Re^2: How can I group lines in a file?
by akho (Hermit) on May 17, 2009 at 13:37 UTC
    Are you sure it works? It does if HoA is declared as a hash, not as a reference.

    Loss of clarity is kinda evident.

    It sure is understandable to a native speaker of Perl; but the fact that this is considered "clear" gives the language a bad name.

      It sure is understandable to a native speaker of Perl;

      It's Perl.

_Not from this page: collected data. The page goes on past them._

import Summits.BirchSwinnertonDyer.Rank1Residual.X11b.Three.UnramifiedMinimalDescent
import HarnessLib

/-!
# X11b at `p = 3` (team N8/O2), JET3-KUMMER: ANTI-VACUITY of the S15 layer data R1–R6 — the
# trivial layer `ℚ_p / ℚ_p` satisfies every residual binder, and the providers apply to it

HONEST FRAMING (cell `b2b-bsdres`, run/shared/lean/b2b/bsd-rank1-residual/, verbatim in every
file): the goal of the cell is to DELETE the COMBINATION-SHAPED residual classes of the
Birch–Swinnerton-Dyer formula for ALL analytic-rank `≤ 1` elliptic curves over `ℚ` — "full BSD
formula for every rank `≤ 1` curve in class `C`" assembled STRICTLY from published theorems — so
that the rank-`≤ 1` remainder becomes exactly the CONSTRUCTION-SHAPED classes, which are TYPED
(missing-input `Prop`s), NOT attempted. This is not "finishing BSD". Team N8/O2 = `x11b3`, seat
`b2b-bsdres-x11b3-p4` (provider of record at additive places; owner of `S15-INTERFACE.md`).
THEOREMS ONLY: no definition, no named fact, no `sorry`; nothing is booked; `JET@p|N` is NOT
discharged. HYGIENE ONLY: this file proves nothing new about elliptic curves.

## What

The S15 providers (parts 1–19) are stated for an abstract layer `L ⊇ F` with valuation rings
`R₀ → R` and the residual binders of `S15-INTERFACE.md` §4: R1 `hR` (every `F`-automorphism of `L`
preserves `R`), R2 `[IsAdicComplete 𝔪 R]`, R3 `[Finite k]` + `hcard : Nat.card k = qⁿ`, R4 `φ`,
`hφ : Aut(L/F) = ⟨φ⟩`, `hn : φⁿ = 1`, `hfrob` (`φ` lifts `x ↦ x^q`), R5 `hϖ`/`hπ` (a uniformiser of
`R` from `F`), R6 `[IsGalois F L]`, plus `[IsLocalHom (algebraMap R₀ R)]`. A statement with
unsatisfiable hypotheses would be content-free; this file records that the binders are JOINTLY
SATISFIABLE by exhibiting the trivial layer `L = F = ℚ_p`, `R = R₀ = ℤ_p`, `φ = 1`, `n = 1`,
`q = p`, `ϖ = π = p` (every instance found by Mathlib), and that the headline providers then
elaborate on it:

* `trivialLayer_hR`, `trivialLayer_hφ`, `trivialLayer_hfrob`, `trivialLayer_hcard`,
  `trivialLayer_hπ` — R1, R4, R3, R5 for `ℚ_p / ℚ_p` (R2, R6, `IsLocalHom` are instances);
* **`trivialLayer_binders`** — the conjunction of all of R1–R6 (+ `IsLocalHom`, `Irreducible p`)
  for the trivial layer: the S15 residual binder list is JOINTLY SATISFIABLE;
* two `example`s (no declarations): part 19's `isMinimal_baseChange_padic_of_frobenius` and part
  15's `hα_padic_of_not_hasGoodReductionAtPrime_of_adicComplete` ELABORATE on the trivial layer
  with every binder discharged (the first concludes p8's `isMinimal_baseChange_padic_self`, hence
  is not re-declared).

References (locators only; no new fact): [cite: SilvermanAEC2009, VII.§5 (PDF p. 175)].

## Design

No definitions; `noncomputable section`; `open scoped Classical`. Axioms: `propext`,
`Classical.choice`, `Quot.sound`.
-/

noncomputable section

open scoped Classical

namespace Summit.BirchSwinnertonDyer.Rank1Residual.X11b.Three.JetchevKummer

open WeierstrassCurve

variable (p : ℕ) [Fact p.Prime]

/-- R1 for the trivial layer: the only `ℚ_p`-automorphism of `ℚ_p` is the identity. [folklore] -/
theorem trivialLayer_hR : ∀ (τ : ℚ_[p] ≃ₐ[ℚ_[p]] ℚ_[p]) (x : ℚ_[p]),
    x ∈ Set.range (algebraMap ℤ_[p] ℚ_[p]) → τ x ∈ Set.range (algebraMap ℤ_[p] ℚ_[p]) := by
  intro τ x hx
  rw [Subsingleton.elim τ AlgEquiv.refl]
  exact hx

/-- R4 (`hφ`) for the trivial layer: `Aut(ℚ_p/ℚ_p) = ⟨1⟩`. [folklore] -/
theorem trivialLayer_hφ : ∀ σ : ℚ_[p] ≃ₐ[ℚ_[p]] ℚ_[p],
    σ ∈ Subgroup.zpowers (AlgEquiv.refl : ℚ_[p] ≃ₐ[ℚ_[p]] ℚ_[p]) := by
  intro σ
  rw [Subsingleton.elim σ AlgEquiv.refl]
  exact Subgroup.mem_zpowers _

/-- R4 (`hn`) for the trivial layer: `φ¹ = 1`. [folklore] -/
theorem trivialLayer_hn : (AlgEquiv.refl : ℚ_[p] ≃ₐ[ℚ_[p]] ℚ_[p]) ^ 1 = 1 := by
  rw [pow_one]; rfl

/-- R3 (`hcard`) for the trivial layer: `#(ℤ_p/p) = p¹`. [folklore] -/
theorem trivialLayer_hcard : Nat.card (IsLocalRing.ResidueField ℤ_[p]) = p ^ 1 := by
  rw [pow_one, Nat.card_congr (PadicInt.residueField (p := p)).toEquiv, Nat.card_zmod]

/-- R4 (`hfrob`) for the trivial layer: the identity lifts `x ↦ x^p` on `𝔽_p` (Fermat).
[folklore] -/
theorem trivialLayer_hfrob : ∀ a : ℤ_[p], ∃ a' : ℤ_[p],
    algebraMap ℤ_[p] ℚ_[p] a' = (AlgEquiv.refl : ℚ_[p] ≃ₐ[ℚ_[p]] ℚ_[p]) (algebraMap ℤ_[p] ℚ_[p] a) ∧
      IsLocalRing.residue ℤ_[p] a' = IsLocalRing.residue ℤ_[p] a ^ p := by
  intro a
  refine ⟨a, rfl, ?_⟩
  apply (PadicInt.residueField (p := p)).injective
  rw [map_pow, ZMod.pow_card]

/-- R5 (`hπ`) for the trivial layer: the uniformiser `p` of `ℤ_p` comes from `ℚ_p`. [folklore] -/
theorem trivialLayer_hπ :
    algebraMap ℚ_[p] ℚ_[p] (p : ℚ_[p]) = algebraMap ℤ_[p] ℚ_[p] (p : ℤ_[p]) := by
  simp

/-- **ANTI-VACUITY of the S15 layer data: the residual binders R1–R6 are jointly satisfiable**
(by the trivial layer `ℚ_p / ℚ_p`, `R = R₀ = ℤ_p`, `φ = 1`, `n = 1`, `q = p`, `ϖ = π = p`; R2
`IsAdicComplete`, R6 `IsGalois`, `IsLocalHom`, `Finite k` are Mathlib instances and are recorded
here as conjuncts found by `inferInstance`). [folklore] -/
theorem trivialLayer_binders :
    (∀ (τ : ℚ_[p] ≃ₐ[ℚ_[p]] ℚ_[p]) (x : ℚ_[p]), x ∈ Set.range (algebraMap ℤ_[p] ℚ_[p]) →
        τ x ∈ Set.range (algebraMap ℤ_[p] ℚ_[p])) ∧
      IsAdicComplete (IsLocalRing.maximalIdeal ℤ_[p]) ℤ_[p] ∧
      Finite (IsLocalRing.ResidueField ℤ_[p]) ∧ Nat.card (IsLocalRing.ResidueField ℤ_[p]) = p ^ 1 ∧
      (∀ σ : ℚ_[p] ≃ₐ[ℚ_[p]] ℚ_[p], σ ∈ Subgroup.zpowers (AlgEquiv.refl : ℚ_[p] ≃ₐ[ℚ_[p]] ℚ_[p])) ∧
      (AlgEquiv.refl : ℚ_[p] ≃ₐ[ℚ_[p]] ℚ_[p]) ^ 1 = 1 ∧
      (∀ a : ℤ_[p], ∃ a' : ℤ_[p], algebraMap ℤ_[p] ℚ_[p] a' =
          (AlgEquiv.refl : ℚ_[p] ≃ₐ[ℚ_[p]] ℚ_[p]) (algebraMap ℤ_[p] ℚ_[p] a) ∧
        IsLocalRing.residue ℤ_[p] a' = IsLocalRing.residue ℤ_[p] a ^ p) ∧
      Irreducible (p : ℤ_[p]) ∧
      algebraMap ℚ_[p] ℚ_[p] (p : ℚ_[p]) = algebraMap ℤ_[p] ℚ_[p] (p : ℤ_[p]) ∧
      IsGalois ℚ_[p] ℚ_[p] ∧ IsLocalHom (algebraMap ℤ_[p] ℤ_[p]) :=
  ⟨trivialLayer_hR p, inferInstance, inferInstance, trivialLayer_hcard p, trivialLayer_hφ p,
    trivialLayer_hn p, trivialLayer_hfrob p, PadicInt.irreducible_p, trivialLayer_hπ p, inferInstance,
    inferInstance⟩

variable (W : WeierstrassCurve ℚ) [W.IsGloballyMinimal]

/-- Sanity (`example`, no declaration): part 19's minimality provider
`isMinimal_baseChange_padic_of_frobenius` ELABORATES on the trivial layer with every binder
discharged; its conclusion there is p8's `isMinimal_baseChange_padic_self`. [folklore] -/
example : ((W.baseChange ℚ_[p]).baseChange ℚ_[p]).IsMinimal ℤ_[p] :=
  isMinimal_baseChange_padic_of_frobenius W p ℚ_[p] ℤ_[p] (trivialLayer_hR p) AlgEquiv.refl
    (trivialLayer_hφ p) (trivialLayer_hn p) (trivialLayer_hcard p) (trivialLayer_hfrob p)
    PadicInt.irreducible_p (trivialLayer_hπ p)

/-- Sanity (`example`, no declaration): part 15's (α) provider
`hα_padic_of_not_hasGoodReductionAtPrime_of_adicComplete` ELABORATES on the trivial layer for
`E/ℚ` with bad reduction at `p`, the `R`-model being Mathlib's integral model (the base
minimality instance is taken as a binder here; it is p8's `isMinimal_baseChange_padic_self`).
[folklore] -/
example [W.IsElliptic] [((W.baseChange ℚ_[p]).baseChange ℚ_[p]).IsMinimal ℤ_[p]]
    (hg : ¬ W.HasGoodReductionAtPrime p) :
    ∀ Q : ((W.baseChange ℚ_[p]).baseChange ℚ_[p]).toAffine.Point,
      (∀ σ : ℚ_[p] ≃ₐ[ℚ_[p]] ℚ_[p],
          σ • Q - Q ∈ ((W.baseChange ℚ_[p]).baseChange ℚ_[p]).goodReductionSubgroup ℤ_[p]) →
        ∃ Q' : ((W.baseChange ℚ_[p]).baseChange ℚ_[p]).toAffine.Point,
          (∀ σ : ℚ_[p] ≃ₐ[ℚ_[p]] ℚ_[p], σ • Q' = Q') ∧
            Q - Q' ∈ ((W.baseChange ℚ_[p]).baseChange ℚ_[p]).goodReductionSubgroup ℤ_[p] :=
  hα_padic_of_not_hasGoodReductionAtPrime_of_adicComplete W p ℚ_[p] ℤ_[p] hg
    (((W.baseChange ℚ_[p]).baseChange ℚ_[p]).integralModel ℤ_[p])
    (baseChange_integralModel_eq ℤ_[p] _).symm (trivialLayer_hR p) AlgEquiv.refl (trivialLayer_hφ p)
    (trivialLayer_hn p) (trivialLayer_hcard p) (trivialLayer_hfrob p) PadicInt.irreducible_p
    (trivialLayer_hπ p)

end Summit.BirchSwinnertonDyer.Rank1Residual.X11b.Three.JetchevKummer

end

You do have to understand Perl to understand it.

      but the fact that this is considered "clear" gives the language a bad name.
      • Does this combine a f b = (b >>=) . (return .) . f =<< a give Haskell a bad name?
      • How about this for Smalltalk?
        | s f | s := Prompter prompt: 'enter line'. f := Bag new. s do: [ :c | c isLetter ifTrue: [f add: c asLowercase] ]. ^f
      • Does this CH3(CH2)50CH3 give chemistry a bad name?
      • Or this y + ?y = ƒ(x+ ?x) = m (x + ?x) + c = m x + c + m ?x = y + m?x for mathematics?
      • Or this 1. e4 e5 2. Nf3 Nc6 3. Bb5 a6 4. Bxc6 dxc6 5. d3 Bb4+ 6. Nc3 Nf6 7. O-O Bxc3 chess?
      • Or this for physics?
      • Or this for choreography?
      • Or this musicians
      • ...

      Why do people expect Perl to look like Java or C and brand it with a '"bad name" when it doesn't?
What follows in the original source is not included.